--- Exercise details ---
Repeat the records below word for word, but start at the line that contains "def faceLabels (f", stop after the last line, and include nothing else.

(Recorded data)
import Mathlib.Data.Fin.VecNotation
import Mathlib.Data.Nat.Bitwise
import Mathlib.Data.Fintype.Basic
import HarnessLib

/-!
# Rank-four faces of a Galois CM field in the finite model `(G, c)` — types, places, corners, type squares, Galois twists,
# eigenvector labels and the face classes as Pohlmann exponent vectors (generic kernel engine over a Cayley table)

COR-CM (cell `pub-hodgecm2`), count-neutral kernel census by seat b30 (gen 17, claim OCTIC-FACE-CENSUS, HOME/lit/LIT-STATUS.md
2026-08-21T12:48:57Z).  This file fixes NO group: it is the common engine of the per-type census files
`Census/OcticFaceSquares*.lean` (the six Galois CM closure types `(G, c)` of order `8`), written so that every census statement is
a closed `Bool`/`ℕ` computation on numerals that `decide` evaluates in the kernel in seconds: the group is a CAYLEY TABLE on `Fin n`
(`CMGaloisType`; each per-type file certifies its table against the Mathlib group by `decide`), a CM type / label is a BITMASK
`T < 2^n` (bit `i` ↔ the embedding `g_i`), a set of types (a type square, a corner set) is a SORTED `List ℕ`.  It re-reads, for a
general finite group, the models of `Census/CyclicSexticFaces.lean` (`ℤ/6`) and of the OCTIC ATLAS `Census/Octic*Species.lean`
(André-3).  Definitions only; nothing is asserted here.

MODEL [folklore].  `F` a Galois CM field, `G = Gal(F/ℚ) = {g_0, …, g_{n-1}}`, one embedding `σ₀ : F → ℚ̄ ⊂ ℂ` fixed, so that
`Hom(F, ℂ) = {σ₀ ∘ g} ≅ G`; complex conjugation `c ∈ Z(G)` (`c̄ ∘ σ₀ ∘ g = σ₀ ∘ (c g)`).  A CM type is `T ⊆ G` with `T ⊔ cT = G`
(`isCMType`); the infinite place of `g` is `{g, c g}` (`placeMask`); the flip of `T` at a place is the symmetric difference (`flipAt` =
`xor`, the tree's `CMTypeOps.flip`); the corners and period types of the face `(Φ; π, π′)` are VERBATIM the tree's
`Summit.HodgeConjecture.CorCM.Face.corner` / `Face.psi` (`CorCM/CM/Basic.lean`) read in the model (`corners`, `psi`); the TYPE SQUARE
of the face is `{Φ, Φ^{(π)}, Φ^{(π′)}, Φ^{(ππ′)}}` (`square`; b07's `CorCM/FaceSquareSymmetry.lean`: on the universe of record `PeriodNV`
depends on the square only).  The Galois twist of the `F`-structure by `g ∈ Aut F = G` is RIGHT translation `T ↦ T·g` (`twist`;
b06's `Face.twist` in `CorCM/CMTwistSemilinear.lean`, and the atlas convention): `A_{T·g}` is the complex torus `A_T` with `F` acting
through `g`; with b06's `Model.periodNV_orbit` one non-zero face period per `G`-orbit of type squares gives every instance of
`PeriodThmF` over `F` (`isSquareOrbitReps` checks a system of orbit representatives, `orbitSize` the orbit lengths).

LABELS (dictionary with the atlas; [cite: Pohlmann1968, Thm 1] via [cite: GaoUllmo2025, Thm 3.1]; [cite: Milne1999, Prop. 2.1, p. 54]).
`H¹(A_T, ℂ) = ⊕_{s ∈ G} H¹_s` (eigenline of the character `σ₀ ∘ s`).  The right stabiliser `H = Stab(T)` (`stabCard`) cuts out
`K = F^H` and `A_T ~ B^{|H|}` with `B = A_{(K, T/H)}` SIMPLE of dimension `n / 2|H|` (`simpleDim`); `T`, `T′` have isogenous simple
factors iff `T′ = T·g` for some `g` (`sameBlock`).  Across the twists the eigenlines are identified by the atlas LABEL (block, coset of
`H`); here the label of the eigenline `(T, s)` is encoded REPRESENTATIVE-FREE as the CM type `T·s⁻¹`: `(T, s)` and `(T′, s′)` carry the
same eigenvector of the same simple factor iff `T·s⁻¹ = T′·s′⁻¹` (both sides are invariant under the simultaneous twist `(T·g, s·g)`
and under `s ↦ s·h`, `h ∈ Stab(T)`, and conversely `T·s⁻¹ = T′·s′⁻¹` gives `T′ = T·(s⁻¹s′)`).  In this encoding a label `L` is of Hodge
type `(1,0)` iff `1 ∈ L`; Galois conjugation of eigenvectors by `t` (the atlas's `act`) is `L ↦ L·t⁻¹`; the conjugate (divisor) pair
of `L` is `{L, L̄ = cL}`; Pohlmann's Hodge form of `t ∈ G` on an exponent vector `m : labels → ℤ` is `Σ_{L ∋ t} m(L) − Σ_{L ∌ t} m(L)`
(`hodgeFormInd` on indicator vectors).  The `s`-eigencomponent of the Weil line `W_F(P(f))` of the corner product `P(f) = ∏ A_{Φᵢ}` (the tree's
`Universe.weilGenerators`: one `s`-eigenvector from each corner) has exponent vector the indicator of `{Φᵢ·s⁻¹}` — for `s = 1` the
CORNER SET itself, in general its twist (`faceLabels`); `SumTwo` (rfwf Lemma 1.2) is exactly the vanishing of all Hodge forms on
it (`isHodgeIndicator`).  It is a product of divisor classes iff the label set is closed under `L ↦ L̄`; for `[F:ℚ] ≥ 6` no two
corners are even conjugate (`noConjugateCorners`).  Its minimal carrier inside the `F`-slice is one copy of the simple factor of each
block met by the corners (the four labels are pairwise distinct), of dimension `carrierDim`, with Künneth shape `kunnethShape`.

## References
* [Pohlmann1968] H. Pohlmann, Ann. of Math. 88 (1968), Thm 1.  [GaoUllmo2025] Z. Gao, E. Ullmo, JIMJ 25 (2025), Thm 3.1.
* [Milne1999] J. S. Milne, Compositio Math. 117 (1999), Prop. 2.1, p. 54.  rfwf v3 Def. 1.1 / Lemma 1.2 via `CorCM/CM/Basic.lean`.
-/

namespace Summit.HodgeConjecture.CorCM.Census.FaceSquaresModel

/-- A Galois CM closure type `(G, c)` of order `n` as a CAYLEY TABLE on `Fin n`: `mul i j` is the index of `g_i · g_j`, `one` the
index of the identity, `conj` the index of complex conjugation.  (Group axioms and centrality of `conj` are the `Bool` check
`isCMGaloisType`, certified per type.) [folklore] -/
structure CMGaloisType (n : ℕ) where
  /-- Cayley table -/
  mul : Fin n → Fin n → Fin n
  /-- the identity -/
  one : Fin n
  /-- complex conjugation, a central involution -/
  conj : Fin n

/-! ### `Γ`-independent helpers: bitmasks over `Fin n` -/

/-- `g_i ∈ T` (bit `i` of the mask `T`). [folklore] -/
def mem {n : ℕ} (i : Fin n) (T : ℕ) : Bool := T.testBit i.val

/-- The singleton mask `{g_i}`. [folklore] -/
def bit {n : ℕ} (i : Fin n) : ℕ := 2 ^ i.val

/-- Image of a type under a map of `G` (as a mask). [folklore] -/
def imageMask {n : ℕ} (f : Fin n → Fin n) (T : ℕ) : ℕ :=
  (List.finRange n).foldl (fun acc i => if mem i T then acc ||| bit (f i) else acc) 0

/-- Flip of a type at a place (both masks): `T ∆ π` — the tree's `CMTypeOps.flip`. [folklore] -/
def flipAt (π T : ℕ) : ℕ := T ^^^ π

/-- Sorted insertion (structural; `List.mergeSort` is well-founded-recursive and does not reduce under `decide`). [folklore] -/
def insertNat (a : ℕ) : List ℕ → List ℕ
  | [] => [a]
  | b :: l => if a ≤ b then a :: b :: l else b :: insertNat a l

/-- Insertion sort on `ℕ` (structural). [folklore] -/
def sortNat : List ℕ → List ℕ
  | [] => []
  | a :: l => insertNat a (sortNat l)

/-- A set of types in normal form: sorted, duplicates removed. [folklore] -/
def normalize (S : List ℕ) : List ℕ := (sortNat S).eraseDups

/-- Sorted insertion of pairs, lexicographic (structural). [folklore] -/
def insertPair (a : ℕ × ℕ) : List (ℕ × ℕ) → List (ℕ × ℕ)
  | [] => [a]
  | b :: l => if a.1 < b.1 ∨ (a.1 = b.1 ∧ a.2 ≤ b.2) then a :: b :: l else b :: insertPair a l

/-- Insertion sort of pairs, lexicographic (structural). [folklore] -/
def sortPairs : List (ℕ × ℕ) → List (ℕ × ℕ)
  | [] => []
  | a :: l => insertPair a (sortPairs l)

/-- The four period types of the face `f = (Φ, π, π′)` (masks), VERBATIM `Face.psi`: `Φ, Φ^{(ππ′)}, Φ^{(π)}, Φ^{(π′)}`. [folklore] -/
def psi (f : ℕ × ℕ × ℕ) : List ℕ := [f.1, flipAt f.2.2 (flipAt f.2.1 f.1), flipAt f.2.1 f.1, flipAt f.2.2 f.1]

/-- The type square `{Φ, Φ^{(π)}, Φ^{(π′)}, Φ^{(ππ′)}}` of the face, in normal form. [folklore] -/
def square (f : ℕ × ℕ × ℕ) : List ℕ :=
  normalize [f.1, flipAt f.2.1 f.1, flipAt f.2.2 f.1, flipAt f.2.2 (flipAt f.2.1 f.1)]

/-- Pohlmann's Hodge form of `g_t` on the INDICATOR vector of a list of labels: `#{L ∋ t} − #{L ∌ t}`. [cite: Pohlmann1968, Thm 1] -/
def hodgeFormInd {n : ℕ} (t : Fin n) (S : List ℕ) : ℤ :=
  ((S.filter fun L => mem t L).length : ℤ) - ((S.filter fun L => !mem t L).length : ℤ)

/-- The indicator of `S` is a Hodge exponent vector for a group of order `n`: all `n` forms vanish. [cite: Pohlmann1968, Thm 1] -/
def isHodgeIndicator (n : ℕ) (S : List ℕ) : Bool := (List.finRange n).all fun t => hodgeFormInd t S == 0

/-- The members of a mask, as indices in `Fin n`. [folklore] -/
def decode (n : ℕ) (T : ℕ) : List (Fin n) := (List.finRange n).filter fun i => mem i T

/-- The mask of a list of indices. [folklore] -/
def encode {n : ℕ} (l : List (Fin n)) : ℕ := l.foldl (fun acc i => acc ||| bit i) 0

namespace CMGaloisType

variable {n : ℕ} (Γ : CMGaloisType n)

/-- `Bool` check of the axioms: associativity, two-sided identity, existence of inverses, `conj` a central involution `≠ 1`. [folklore] -/
def isCMGaloisType : Bool :=
  ((List.finRange n).all fun i => (List.finRange n).all fun j => (List.finRange n).all fun k => Γ.mul (Γ.mul i j) k == Γ.mul i (Γ.mul j k)) &&
  ((List.finRange n).all fun i => Γ.mul Γ.one i == i && Γ.mul i Γ.one == i) &&
  ((List.finRange n).all fun i => (List.finRange n).any fun j => Γ.mul i j == Γ.one) &&
  ((List.finRange n).all fun i => Γ.mul Γ.conj i == Γ.mul i Γ.conj) && (Γ.mul Γ.conj Γ.conj == Γ.one) && !(Γ.conj == Γ.one)

/-- The inverse (by search; junk `one` if none). [folklore] -/
def inv (i : Fin n) : Fin n := ((List.finRange n).find? fun j => Γ.mul i j == Γ.one).getD Γ.one

/-! ### Types as bitmasks -/

/-- `T` is a CM type: for every `g`, exactly one of `g`, `c g` lies in `T` (and no bit beyond `n`). [folklore] -/
def isCMType (T : ℕ) : Bool := (T < 2 ^ n) && (List.finRange n).all fun i => mem i T != mem (Γ.mul Γ.conj i) T

/-- The `2^{n/2}` CM types, increasing. [folklore] -/
def cmTypes : List ℕ := (List.range (2 ^ n)).filter Γ.isCMType

/-- The place `{g, c g}` of `g` as a mask. [folklore] -/
def placeMask (i : Fin n) : ℕ := bit i ||| bit (Γ.mul Γ.conj i)

/-- The `n/2` places, increasing, without repetition. [folklore] -/
def places : List ℕ := normalize ((List.finRange n).map Γ.placeMask)

/-- Conjugate type `T̄ = cT`. [folklore] -/
def bar (T : ℕ) : ℕ := imageMask (fun i => Γ.mul Γ.conj i) T

/-- Galois twist by `g_j`: right translation `T ↦ T·g_j`. [folklore] -/
def twist (j : Fin n) (T : ℕ) : ℕ := imageMask (fun i => Γ.mul i j) T

/-! ### Faces, corners, squares -/

/-- The faces `(Φ; π, π′)`: a CM type and an ordered pair of distinct places. [folklore] -/
def faces : List (ℕ × ℕ × ℕ) :=
  Γ.cmTypes.flatMap fun T => Γ.places.flatMap fun p => (Γ.places.filter fun q => q != p).map fun q => (T, p, q)

/-- The four corners, VERBATIM `Face.corner`: `Φ, (Φ̄)^{(π)}, (Φ̄)^{(π′)}, Φ^{(ππ′)}`. [folklore] -/
def corners (f : ℕ × ℕ × ℕ) : List ℕ :=
  [f.1, flipAt f.2.1 (Γ.bar f.1), flipAt f.2.2 (Γ.bar f.1), flipAt f.2.2 (flipAt f.2.1 f.1)]

/-- The type squares, in normal form, without repetition. [folklore] -/
def squares : List (List ℕ) := (Γ.faces.map square).eraseDups

/-- Twist of a set of types, renormalised. [folklore] -/
def twistSet (j : Fin n) (S : List ℕ) : List ℕ := normalize (S.map (Γ.twist j))

/-- `S′` is a Galois twist of `S`. [folklore] -/
def isTwistOf (S S' : List ℕ) : Bool := (List.finRange n).any fun j => Γ.twistSet j S == S'

/-- Size of the `G`-orbit of a set of types. [folklore] -/
def orbitSize (S : List ℕ) : ℕ := (((List.finRange n).map fun j => Γ.twistSet j S).eraseDups).length

/-- `reps` (faces) represent the `G`-orbits of type squares: every square is a twist of the square of some representative, the
representatives are faces, and their squares are pairwise inequivalent. [folklore] -/
def isSquareOrbitReps (reps : List (ℕ × ℕ × ℕ)) : Bool :=
  (Γ.squares.all fun S => reps.any fun r => Γ.isTwistOf (square r) S) && (reps.all fun r => Γ.faces.contains r) &&
  ((List.finRange reps.length).all fun a => (List.finRange reps.length).all fun b =>
    a == b || !(Γ.isTwistOf (square (reps.getD a.val (0,0,0))) (square (reps.getD b.val (0,0,0)))))

/-- `SumTwo` (rfwf Lemma 1.2): every embedding lies in exactly two corners. [folklore] -/
def sumTwo (f : ℕ × ℕ × ℕ) : Bool := (List.finRange n).all fun i => ((Γ.corners f).filter fun T => mem i T).length == 2

/-- The corners are four pairwise distinct CM types. [folklore] -/
def cornersWF (f : ℕ × ℕ × ℕ) : Bool := (Γ.corners f).all Γ.isCMType && (Γ.corners f).eraseDups.length == 4

/-! ### Simple factors -/

/-- `|Stab(T)|`, the order of the right stabiliser. [folklore] -/
def stabCard (T : ℕ) : ℕ := ((List.finRange n).filter fun j => Γ.twist j T == T).length

/-- Dimension `n / 2|Stab T|` of the simple factor of `A_T`. [cite: Milne1999, Prop. 2.1, p. 54] -/
def simpleDim (T : ℕ) : ℕ := n / (2 * Γ.stabCard T)

/-- Same block (isogenous simple factors): `T′ = T·g` for some `g`. [cite: Milne1999, Prop. 2.1, p. 54] -/
def sameBlock (T T' : ℕ) : Bool := (List.finRange n).any fun j => Γ.twist j T == T'

/-- One representative per block met by a list of types (first occurrences). [folklore] -/
def blockReps (l : List ℕ) : List ℕ :=
  l.foldl (fun acc T => if acc.any fun T' => Γ.sameBlock T' T then acc else acc ++ [T]) []

/-- Minimal carrier dimension of the face class: one simple factor per block met by the corners. [folklore] -/
def carrierDim (f : ℕ × ℕ × ℕ) : ℕ := ((Γ.blockReps (Γ.corners f)).map Γ.simpleDim).sum

/-- Künneth shape of the face class on its minimal carrier, as the sorted list of pairs (dimension of the simple factor, number of
corners in its block). [folklore] -/
def kunnethShape (f : ℕ × ℕ × ℕ) : List (ℕ × ℕ) :=
  sortPairs ((Γ.blockReps (Γ.corners f)).map fun T => (Γ.simpleDim T, ((Γ.corners f).filter fun T' => Γ.sameBlock T T').length))

/-! ### Labels, Hodge forms, face classes -/

/-- The label set of the `s`-eigencomponent of the face Weil line: `{Φᵢ · s⁻¹}` (for `s = 1`, the corner set). [folklore] -/
def faceLabels (f : ℕ × ℕ × ℕ) (s : Fin n) : List ℕ := normalize ((Γ.corners f).map (Γ.twist (Γ.inv s)))

/-- No two corners are conjugate (`L̄ ≠ L′` for all corners `L, L′`): the face class has NO divisor-pair factor at all, a fortiori it
is not a product of divisor classes (EXCEPTIONAL). [folklore] -/
def noConjugateCorners (f : ℕ × ℕ × ℕ) : Bool := (Γ.corners f).all fun L => !((Γ.corners f).contains (Γ.bar L))

end CMGaloisType

end Summit.HodgeConjecture.CorCM.Census.FaceSquaresModel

--- Response to the task ---
def faceLabels (f : ℕ × ℕ × ℕ) (s : Fin n) : List ℕ := normalize ((Γ.corners f).map (Γ.twist (Γ.inv s)))

/-- No two corners are conjugate (`L̄ ≠ L′` for all corners `L, L′`): the face class has NO divisor-pair factor at all, a fortiori it
is not a product of divisor classes (EXCEPTIONAL). [folklore] -/
def noConjugateCorners (f : ℕ × ℕ × ℕ) : Bool := (Γ.corners f).all fun L => !((Γ.corners f).contains (Γ.bar L))

end CMGaloisType

end Summit.HodgeConjecture.CorCM.Census.FaceSquaresModel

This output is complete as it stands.